(Data records):
════════════════════
import Summits.HodgeConjecture.HodgeCM.Model.AdelicThetaModuleFin_1

/-! PORT of `HodgeCM/Model/AdelicThetaModuleFin.lean` (HodgeCMPerL run 82) — part 2: continuation of `Summits.HodgeConjecture.HodgeCM.Model.AdelicThetaModuleFin_1` (split at a top-level declaration boundary by port_pkg.py; scope re-opened below; declarations unchanged). -/

-- port_pkg: scope re-opened for this part (file-level context, then the namespace/section stack open at the cut)
set_option autoImplicit false
noncomputable section
open MeasureTheory NumberField NumberField.mixedEmbedding IsDedekindDomain
open Literature.NumberTheory.Automorphic Literature.NumberTheory.Weil1964
open Literature.NumberTheory.Automorphic.WeightForms (restrictHom thetaClasses IsLevelCorrected IsWeightMatched)
open Literature.Geometry.ComplexHyperbolic.BallModel (U21)
open Literature.AlgebraicGeometry.HodgeTheory Literature.NumberTheory.Automorphic.PicardCM
open HodgeCM.PerL34.Seesaw HodgeCM.PerL34.RationalCoset HodgeCM.PerL34.SupplyAdelic
open HodgeCM.Model.SupplyInstance HodgeCM.Model.SupplyResidual
namespace HodgeCM
namespace Model
section Pin
open ThetaSpace MulAction
open Literature.Geometry.ComplexHyperbolic.BallModel (x₀)
open Literature.AlgebraicGeometry.ShimuraVarieties
variable (hHD : exists_isReal_hodgeModel) (hI : hodgePQ_independent_of_hodgeModel)
  (h₁ : BallQuotientUniformised) (h₃ : CMAbelianVarietyRealised)
variable (S : ∀ {L : CMField} {ι₁ : L →+* ℂ} (V : HermSpace3 L ι₁) (c : SeesawCtx L), ThetaAdelicSide V c)
variable {L : CMField} {ι₁ : L →+* ℂ}
/-- **(J4) half of the junction's `hIso`, at the pin.**  In the regime `h`, a theta class `ω ∈ Θ_k(Γ)` of the END STATE
theta model (`thetaOf … (thetaSpaceInputOf … S) V c k Γ`) is a `(1,0)`-class `cl` of (C2)'s class-map datum `classMapDatumOf … Γ h`
whose harmonic pull-back is holomorphic and is — as a function on `U(2,1)` — the archimedean restriction `F ∘ S.ιinf` of an
element `F` of the adèlic theta module of the slot's pair datum `(S V c).P k` (archimedean data `Stab(x₀) ≤ U(2,1)`, weight
`weightOf x₀`) which is SATURATED at `satLevelRegimeOf V h Γ.K`; in particular `F` is FIXED by every `k_f ∈ Γ.K` under the
`U(V)(𝔸_f)`-representation `adelicThetaRepFin`. -/
theorem exists_fixed_adelic_lift_of_mem_thetaOf (V : HermSpace3 L ι₁) (c : SeesawCtx L) (k : Fin 4) (Γ : Level V)
    (h : IsAnisotropic L V.Hm) {ω : (picardCMUniverse hHD hI h₁ h₃).CohC ((picardCMUniverse hHD hI h₁ h₃).pms L ι₁ V Γ) 1}
    (hω : ω ∈ thetaOf _ (thetaClassInputOf _ (fun V c => thetaSpaceInputOf hHD hI h₁ h₃ S V c)) V c k Γ) :
    ∃ cl : (classMapDatumOf hHD hI h₁ h₃ Γ h (frameOf hHD hI h₁ h₃ Γ h) (MonoidHom.id U21)
        (isLevelCorrected_id (levelImage hHD hI h₁ h₃ Γ h) (stabilizer U21 x₀).subtype
          (BallForms.isPullbackCocycle_cotangentCocycle.weightOf x₀))
        (isWeightMatched_id (stabilizer U21 x₀).subtype (BallForms.isPullbackCocycle_cotangentCocycle.weightOf x₀))).H10,
      (cl : _) = ω ∧
      (classMapDatumOf hHD hI h₁ h₃ Γ h (frameOf hHD hI h₁ h₃ Γ h) (MonoidHom.id U21)
        (isLevelCorrected_id (levelImage hHD hI h₁ h₃ Γ h) (stabilizer U21 x₀).subtype
          (BallForms.isPullbackCocycle_cotangentCocycle.weightOf x₀))
        (isWeightMatched_id (stabilizer U21 x₀).subtype (BallForms.isPullbackCocycle_cotangentCocycle.weightOf x₀))).pull cl ∈
        (classMapDatumOf hHD hI h₁ h₃ Γ h (frameOf hHD hI h₁ h₃ Γ h) (MonoidHom.id U21)
        (isLevelCorrected_id (levelImage hHD hI h₁ h₃ Γ h) (stabilizer U21 x₀).subtype
          (BallForms.isPullbackCocycle_cotangentCocycle.weightOf x₀))
        (isWeightMatched_id (stabilizer U21 x₀).subtype (BallForms.isPullbackCocycle_cotangentCocycle.weightOf x₀))).Hol ∧
      ∃ F : adelicThetaSpan ((S V c).P k) (S V c).ιinf (stabilizer U21 x₀).subtype
          (BallForms.isPullbackCocycle_cotangentCocycle.weightOf x₀) ((S V c).P k).weightFunctions,
        F.1 ∈ adelicThetaSpanSat ((S V c).P k) (S V c).ιinf (stabilizer U21 x₀).subtype
          (BallForms.isPullbackCocycle_cotangentCocycle.weightOf x₀) (satLevelRegimeOf V h Γ.K) ((S V c).P k).weightFunctions ∧
        (((classMapDatumOf hHD hI h₁ h₃ Γ h (frameOf hHD hI h₁ h₃ Γ h) (MonoidHom.id U21)
          (isLevelCorrected_id (levelImage hHD hI h₁ h₃ Γ h) (stabilizer U21 x₀).subtype
            (BallForms.isPullbackCocycle_cotangentCocycle.weightOf x₀))
          (isWeightMatched_id (stabilizer U21 x₀).subtype (BallForms.isPullbackCocycle_cotangentCocycle.weightOf x₀))).pull cl :
            weightForms _ _ _) : U21 → Fin 2 → ℂ) = F.1 ∘ ⇑(S V c).ιinf ∧
        ∀ kf ∈ Γ.K, (S V c).adelicThetaRepFin h k (stabilizer U21 x₀).subtype
          (BallForms.isPullbackCocycle_cotangentCocycle.weightOf x₀) ((S V c).P k).weightFunctions kf F = F := by
  rw [thetaOf_thetaSpaceInputOf_of_isAnisotropic hHD hI h₁ h₃ S V c k Γ h] at hω
  obtain ⟨cl, hcl, hhol, F, hF, hpull⟩ := exists_sat_lift_of_mem_thetaClasses _ hω
  have hF' : F ∈ adelicThetaSpanSat ((S V c).P k) (S V c).ιinf (stabilizer U21 x₀).subtype
      (BallForms.isPullbackCocycle_cotangentCocycle.weightOf x₀) (satLevelRegimeOf V h Γ.K) ((S V c).P k).weightFunctions :=
    hF
  exact ⟨cl, hcl, hhol, ⟨F, adelicThetaSpanSat_le_adelicThetaSpan hF'⟩, hF', hpull,
    fun kf hk => (S V c).adelicThetaRepFin_apply_eq_self_of_mem h k hF' hk⟩

end Pin

end Model
end HodgeCM

end
import Summits.AtomisticToContinuum.BoseEinsteinCondensation.Theorems.PuffFloor.Negative.FreeGasModel
import Literature.MathematicalPhysics.QuantumManyBody.HardCoreScatteringLength
import HarnessLib

/-!
# `C¹` states of the hard-core gas carry ZERO Cauchy data at contact (why no exact `C¹` minimiser exists; crux `HardCoreExtension`, stmt-AtomisticToContinuum-11786)

Standing adversary of crux `HardCoreExtension` (route `BECConjugateDomination`), gen 3, companion of
`HardCorePositivityVacuity.lean`. The crux must manufacture statements about HARD CORES from the
smooth class; the tree's trial class `PeriodicTrialState` consists of GLOBALLY `C¹` functions. For the
hard core `v = hardCorePotential a` this has a drastic, kernel-checkable consequence:

* `periodicEnergy_hardCore_eq_top_of_ne_zero_at` — if a state does not vanish at some open-box
  configuration with a pair closer than `a`, its periodic energy is `⊤`;
* `eq_zero_of_close_pair`, `fderiv_eq_zero_of_close_pair` — hence a FINITE-energy state vanishes,
  together with its derivative, on the open contact region `{dist(xᵢ,xⱼ) < a}` of the open box;
* `hardCore_contact_cauchyData` — and, by continuity of `Ψ` and `DΨ` along the inward segment
  `xⱼ ↦ xⱼ + t(xᵢ − xⱼ)`, BOTH `Ψ = 0` and `DΨ = 0` at every CONTACT configuration
  `dist(xᵢ,xⱼ) ≤ a` of the open box (`kineticDensity_eq_zero_of_contact`).

So in the `C¹` class the hard wall is met with zero Dirichlet AND zero Neumann data. Consequences
(paper, recorded in `Cruxes/HardCoreExtension/Disproof.lean` §10): (i) an exact `C¹` minimiser would be
a Dirichlet eigenfunction of the free region with vanishing Cauchy data on the contact boundary, hence
`≡ 0` by unique continuation — there is NO exact `C¹` minimiser for hard cores (`N ≥ 2`, `E₀ < ⊤`),
and every statement quantifying over exact minimisers is vacuous there; (ii) the true hard-core ground
state has a non-zero normal derivative at contact (Hopf; this boundary layer carries the `4πaρN`
energy), so `periodicGroundStateEnergy` is an infimum approached only through states whose gradient is
squeezed into an ever thinner layer — the honest objects for class-blind statements are gap-scale
near-minimisers (with capped floors, `NearMinimiserFloorUV.lean`) or the `H¹` form ground state.
No Theses statement is asserted positively. All `[folklore]`.
-/

noncomputable section

namespace Summit.AtomisticToContinuum.BoseEinsteinCondensation.Theorems.HardCoreExtension.Negative

open Literature.MathematicalPhysics.QuantumManyBody.BoseGas MeasureTheory Filter Metric Topology
open Summit.AtomisticToContinuum.BoseEinsteinCondensation.Theorems.PuffFloor.Negative
  (openBoxN isOpen_openBoxN openBoxN_subset_cellN)
open scoped ENNReal NNReal Topology

variable {N : ℕ} {L a : ℝ}

/-- The pair term `v(|xᵢ − xⱼ|)`, `i < j`, is a lower bound for the interaction. [folklore] -/
theorem le_interaction' (v : ℝ → ℝ≥0∞) {i j : Fin N} (hij : i < j) (X : Config N) :
    v (dist (X i) (X j)) ≤ interaction v X := by
  unfold interaction
  refine le_trans ?_ (Finset.single_le_sum
    (f := fun i' : Fin N => ∑ j' ∈ Finset.univ.filter (fun j' => i' < j'), v (dist (X i') (X j')))
    (fun _ _ => bot_le) (Finset.mem_univ i))
  exact Finset.single_le_sum (f := fun j' : Fin N => v (dist (X i) (X j')))
    (fun _ _ => bot_le) (Finset.mem_filter.2 ⟨Finset.mem_univ j, hij⟩)

/-- **Infinite energy from a non-zero value near contact.** If a periodic trial state of the
hard-core gas (`v = hardCorePotential a`) does not vanish at an open-box configuration `X₀` with
`dist(xᵢ,xⱼ) < a` for some `i < j`, then `periodicEnergy v Ψ = ⊤`. [folklore] -/
theorem periodicEnergy_hardCore_eq_top_of_ne_zero_at (Ψ : PeriodicTrialState N L) {i j : Fin N}
    (hij : i < j) {X₀ : Config N} (hX₀ : X₀ ∈ openBoxN N L) (hclose : dist (X₀ i) (X₀ j) < a)
    (hΨ : Ψ.ψ X₀ ≠ 0) : periodicEnergy (hardCorePotential a) Ψ = ⊤ := by
  set U : Set (Config N) :=
    {X | dist (X i) (X j) < a} ∩ ({X | Ψ.ψ X ≠ 0} ∩ openBoxN N L) with hU
  have hcont : Continuous Ψ.ψ := Ψ.contDiff.continuous
  have hUo : IsOpen U := by
    refine IsOpen.inter ?_ ((isOpen_ne_fun hcont continuous_const).inter (isOpen_openBoxN N L))
    exact isOpen_lt (by fun_prop) continuous_const
  have hX₀U : X₀ ∈ U := ⟨hclose, hΨ, hX₀⟩
  have hUpos : volume U ≠ 0 := (hUo.measure_pos volume ⟨_, hX₀U⟩).ne'
  have hUcell : U ⊆ cellN N L := fun X hX => openBoxN_subset_cellN N L hX.2.2
  have htop : ∀ X ∈ U, (⊤ : ℝ≥0∞) ≤
      kineticDensity Ψ.ψ X +
        periodicInteraction (hardCorePotential a) L X * ((‖Ψ.ψ X‖₊ : ℝ≥0∞)) ^ 2 := by
    intro X hX
    have h1 : periodicInteraction (hardCorePotential a) L X = ⊤ := by
      refine eq_top_iff.2 ?_
      calc (⊤ : ℝ≥0∞) = hardCorePotential a (dist (X i) (X j)) := (hardCorePotential_of_lt hX.1).symm
        _ ≤ interaction (hardCorePotential a) X := le_interaction' _ hij X
        _ ≤ periodicInteraction (hardCorePotential a) L X := interaction_le_periodicInteraction _ L X
    have h2 : ((‖Ψ.ψ X‖₊ : ℝ≥0∞)) ^ 2 ≠ 0 := by
      have : (‖Ψ.ψ X‖₊ : ℝ≥0∞) ≠ 0 := by
        rw [Ne, ENNReal.coe_eq_zero, nnnorm_eq_zero]; exact hX.2.1
      exact pow_ne_zero 2 this
    rw [h1, ENNReal.top_mul h2]
    exact le_add_self
  refine eq_top_iff.2 ?_
  calc (⊤ : ℝ≥0∞) = ⊤ * volume U := (ENNReal.top_mul hUpos).symm
    _ = ∫⁻ _ in U, (⊤ : ℝ≥0∞) := (setLIntegral_const U ⊤).symm
    _ ≤ ∫⁻ X in U, kineticDensity Ψ.ψ X +
          periodicInteraction (hardCorePotential a) L X * ((‖Ψ.ψ X‖₊ : ℝ≥0∞)) ^ 2 :=
        setLIntegral_mono' hUo.measurableSet htop
    _ ≤ periodicEnergy (hardCorePotential a) Ψ := lintegral_mono_set hUcell

/-- **Finite energy ⇒ zero on the open contact region.** [folklore] -/
theorem eq_zero_of_close_pair (Ψ : PeriodicTrialState N L)
    (hE : periodicEnergy (hardCorePotential a) Ψ ≠ ⊤) {i j : Fin N} (hij : i < j) {X : Config N}
    (hX : X ∈ openBoxN N L) (hclose : dist (X i) (X j) < a) : Ψ.ψ X = 0 := by
  by_contra h
  exact hE (periodicEnergy_hardCore_eq_top_of_ne_zero_at Ψ hij hX hclose h)

/-- **Finite energy ⇒ zero DERIVATIVE on the open contact region** (the state vanishes on an open
neighbourhood). [folklore] -/
theorem fderiv_eq_zero_of_close_pair (Ψ : PeriodicTrialState N L)
    (hE : periodicEnergy (hardCorePotential a) Ψ ≠ ⊤) {i j : Fin N} (hij : i < j) {X : Config N}
    (hX : X ∈ openBoxN N L) (hclose : dist (X i) (X j) < a) : fderiv ℝ Ψ.ψ X = 0 := by
  have hV : ({Y : Config N | dist (Y i) (Y j) < a} ∩ openBoxN N L) ∈ 𝓝 X :=
    ((isOpen_lt (by fun_prop) continuous_const).inter (isOpen_openBoxN N L)).mem_nhds ⟨hclose, hX⟩
  have hEq : Ψ.ψ =ᶠ[𝓝 X] fun _ => (0 : ℂ) :=
    Filter.eventually_of_mem hV fun Y hY => eq_zero_of_close_pair Ψ hE hij hY.2 hY.1
  rw [hEq.fderiv_eq]
  exact fderiv_const_apply 0

/-- **Zero Cauchy data at contact.** For a finite-energy `C¹` state of the hard-core gas, at every
open-box configuration with a pair at distance `≤ a` (in particular AT contact, `dist = a`) both the
state and its full derivative vanish: along the inward segment `xⱼ ↦ xⱼ + t(xᵢ − xⱼ)`, `t ↓ 0`, the
configuration stays in the open box with the pair strictly closer than `a`, and `Ψ`, `DΨ` are
continuous. [folklore] -/
theorem hardCore_contact_cauchyData (ha : 0 < a) (Ψ : PeriodicTrialState N L)
    (hE : periodicEnergy (hardCorePotential a) Ψ ≠ ⊤) {i j : Fin N} (hij : i < j) {X : Config N}
    (hX : X ∈ openBoxN N L) (hcontact : dist (X i) (X j) ≤ a) :
    Ψ.ψ X = 0 ∧ fderiv ℝ Ψ.ψ X = 0 := by
  have hne : i ≠ j := hij.ne
  -- the inward segment
  set Y : ℝ → Config N := fun t => Function.update X j (X j + t • (X i - X j)) with hY
  have hYc : Continuous Y :=
    continuous_const.update j (continuous_const.add (continuous_id.smul continuous_const))
  have hY0 : Y 0 = X := by simp [hY]
  have hYi : ∀ t, Y t i = X i := fun t => by simp [hY, Function.update_of_ne hne]
  have hYj : ∀ t, Y t j = X j + t • (X i - X j) := fun t => by simp [hY]
  have hdist : ∀ t, dist (Y t i) (Y t j) = |1 - t| * dist (X i) (X j) := by
    intro t
    rw [hYi, hYj, dist_eq_norm, dist_eq_norm,
      show X i - (X j + t • (X i - X j)) = (1 - t) • (X i - X j) by
        rw [sub_smul, one_smul]; abel,
      norm_smul, Real.norm_eq_abs]
  -- for small `t > 0` the segment lies in the open box with the pair strictly closer than `a`
  have hnhds : Y ⁻¹' openBoxN N L ∈ 𝓝 (0 : ℝ) :=
    (isOpen_openBoxN N L).preimage hYc |>.mem_nhds (by rw [Set.mem_preimage, hY0]; exact hX)
  obtain ⟨t₀, ht₀, hball⟩ := Metric.mem_nhds_iff.1 hnhds
  have hin : ∀ t ∈ Set.Ioo (0 : ℝ) (min t₀ 1), Y t ∈ openBoxN N L ∧ dist (Y t i) (Y t j) < a := by
    intro t ht
    have ht0 : 0 < t := ht.1
    have ht1 : t < t₀ := lt_of_lt_of_le ht.2 (min_le_left _ _)
    have ht2 : t < 1 := lt_of_lt_of_le ht.2 (min_le_right _ _)
    refine ⟨hball ?_, ?_⟩
    · rw [Metric.mem_ball, Real.dist_eq, sub_zero, abs_of_pos ht0]; exact ht1
    · rw [hdist, abs_of_pos (by linarith)]
      have hd0 : 0 ≤ dist (X i) (X j) := dist_nonneg
      calc (1 - t) * dist (X i) (X j) ≤ (1 - t) * a :=
            mul_le_mul_of_nonneg_left hcontact (by linarith)
        _ < a := by nlinarith
  have hm0 : 0 < min t₀ 1 := lt_min ht₀ one_pos
  have h0mem : (0 : ℝ) ∈ closure (Set.Ioo (0 : ℝ) (min t₀ 1)) := by
    rw [closure_Ioo hm0.ne]; exact ⟨le_rfl, hm0.le⟩
  constructor
  · -- the value
    have hcont : Continuous fun t : ℝ => Ψ.ψ (Y t) := Ψ.contDiff.continuous.comp hYc
    have hEq : Set.EqOn (fun t : ℝ => Ψ.ψ (Y t)) (fun _ => (0 : ℂ)) (Set.Ioo 0 (min t₀ 1)) :=
      fun t ht => eq_zero_of_close_pair Ψ hE hij (hin t ht).1 (hin t ht).2
    have h := hEq.closure hcont continuous_const h0mem
    simpa [hY0] using h
  · -- the derivative
    have hcont : Continuous fun t : ℝ => fderiv ℝ Ψ.ψ (Y t) :=
      (Ψ.contDiff.continuous_fderiv one_ne_zero).comp hYc
    have hEq : Set.EqOn (fun t : ℝ => fderiv ℝ Ψ.ψ (Y t)) (fun _ => (0 : Config N →L[ℝ] ℂ))
        (Set.Ioo 0 (min t₀ 1)) :=
      fun t ht => fderiv_eq_zero_of_close_pair Ψ hE hij (hin t ht).1 (hin t ht).2
    have h := hEq.closure hcont continuous_const h0mem
    simpa [hY0] using h

/-- In particular the kinetic energy density of a finite-energy state vanishes at every contact
configuration of the open box: in the `C¹` class the hard wall carries no boundary layer. [folklore] -/
theorem kineticDensity_eq_zero_of_contact (ha : 0 < a) (Ψ : PeriodicTrialState N L)
    (hE : periodicEnergy (hardCorePotential a) Ψ ≠ ⊤) {i j : Fin N} (hij : i < j) {X : Config N}
    (hX : X ∈ openBoxN N L) (hcontact : dist (X i) (X j) ≤ a) : kineticDensity Ψ.ψ X = 0 := by
  have h := (hardCore_contact_cauchyData ha Ψ hE hij hX hcontact).2
  simp [kineticDensity, h]

end Summit.AtomisticToContinuum.BoseEinsteinCondensation.Theorems.HardCoreExtension.Negative

end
════════════════════
(Problem statement): Lines after the one containing "(thetaSpaceInputOf … S)" are not wanted; repeat exactly each line above from the first up to and including it.

(Solution):
import Summits.HodgeConjecture.HodgeCM.Model.AdelicThetaModuleFin_1

/-! PORT of `HodgeCM/Model/AdelicThetaModuleFin.lean` (HodgeCMPerL run 82) — part 2: continuation of `Summits.HodgeConjecture.HodgeCM.Model.AdelicThetaModuleFin_1` (split at a top-level declaration boundary by port_pkg.py; scope re-opened below; declarations unchanged). -/

-- port_pkg: scope re-opened for this part (file-level context, then the namespace/section stack open at the cut)
set_option autoImplicit false
noncomputable section
open MeasureTheory NumberField NumberField.mixedEmbedding IsDedekindDomain
open Literature.NumberTheory.Automorphic Literature.NumberTheory.Weil1964
open Literature.NumberTheory.Automorphic.WeightForms (restrictHom thetaClasses IsLevelCorrected IsWeightMatched)
open Literature.Geometry.ComplexHyperbolic.BallModel (U21)
open Literature.AlgebraicGeometry.HodgeTheory Literature.NumberTheory.Automorphic.PicardCM
open HodgeCM.PerL34.Seesaw HodgeCM.PerL34.RationalCoset HodgeCM.PerL34.SupplyAdelic
open HodgeCM.Model.SupplyInstance HodgeCM.Model.SupplyResidual
namespace HodgeCM
namespace Model
section Pin
open ThetaSpace MulAction
open Literature.Geometry.ComplexHyperbolic.BallModel (x₀)
open Literature.AlgebraicGeometry.ShimuraVarieties
variable (hHD : exists_isReal_hodgeModel) (hI : hodgePQ_independent_of_hodgeModel)
  (h₁ : BallQuotientUniformised) (h₃ : CMAbelianVarietyRealised)
variable (S : ∀ {L : CMField} {ι₁ : L →+* ℂ} (V : HermSpace3 L ι₁) (c : SeesawCtx L), ThetaAdelicSide V c)
variable {L : CMField} {ι₁ : L →+* ℂ}
/-- **(J4) half of the junction's `hIso`, at the pin.**  In the regime `h`, a theta class `ω ∈ Θ_k(Γ)` of the END STATE
theta model (`thetaOf … (thetaSpaceInputOf … S) V c k Γ`) is a `(1,0)`-class `cl` of (C2)'s class-map datum `classMapDatumOf … Γ h`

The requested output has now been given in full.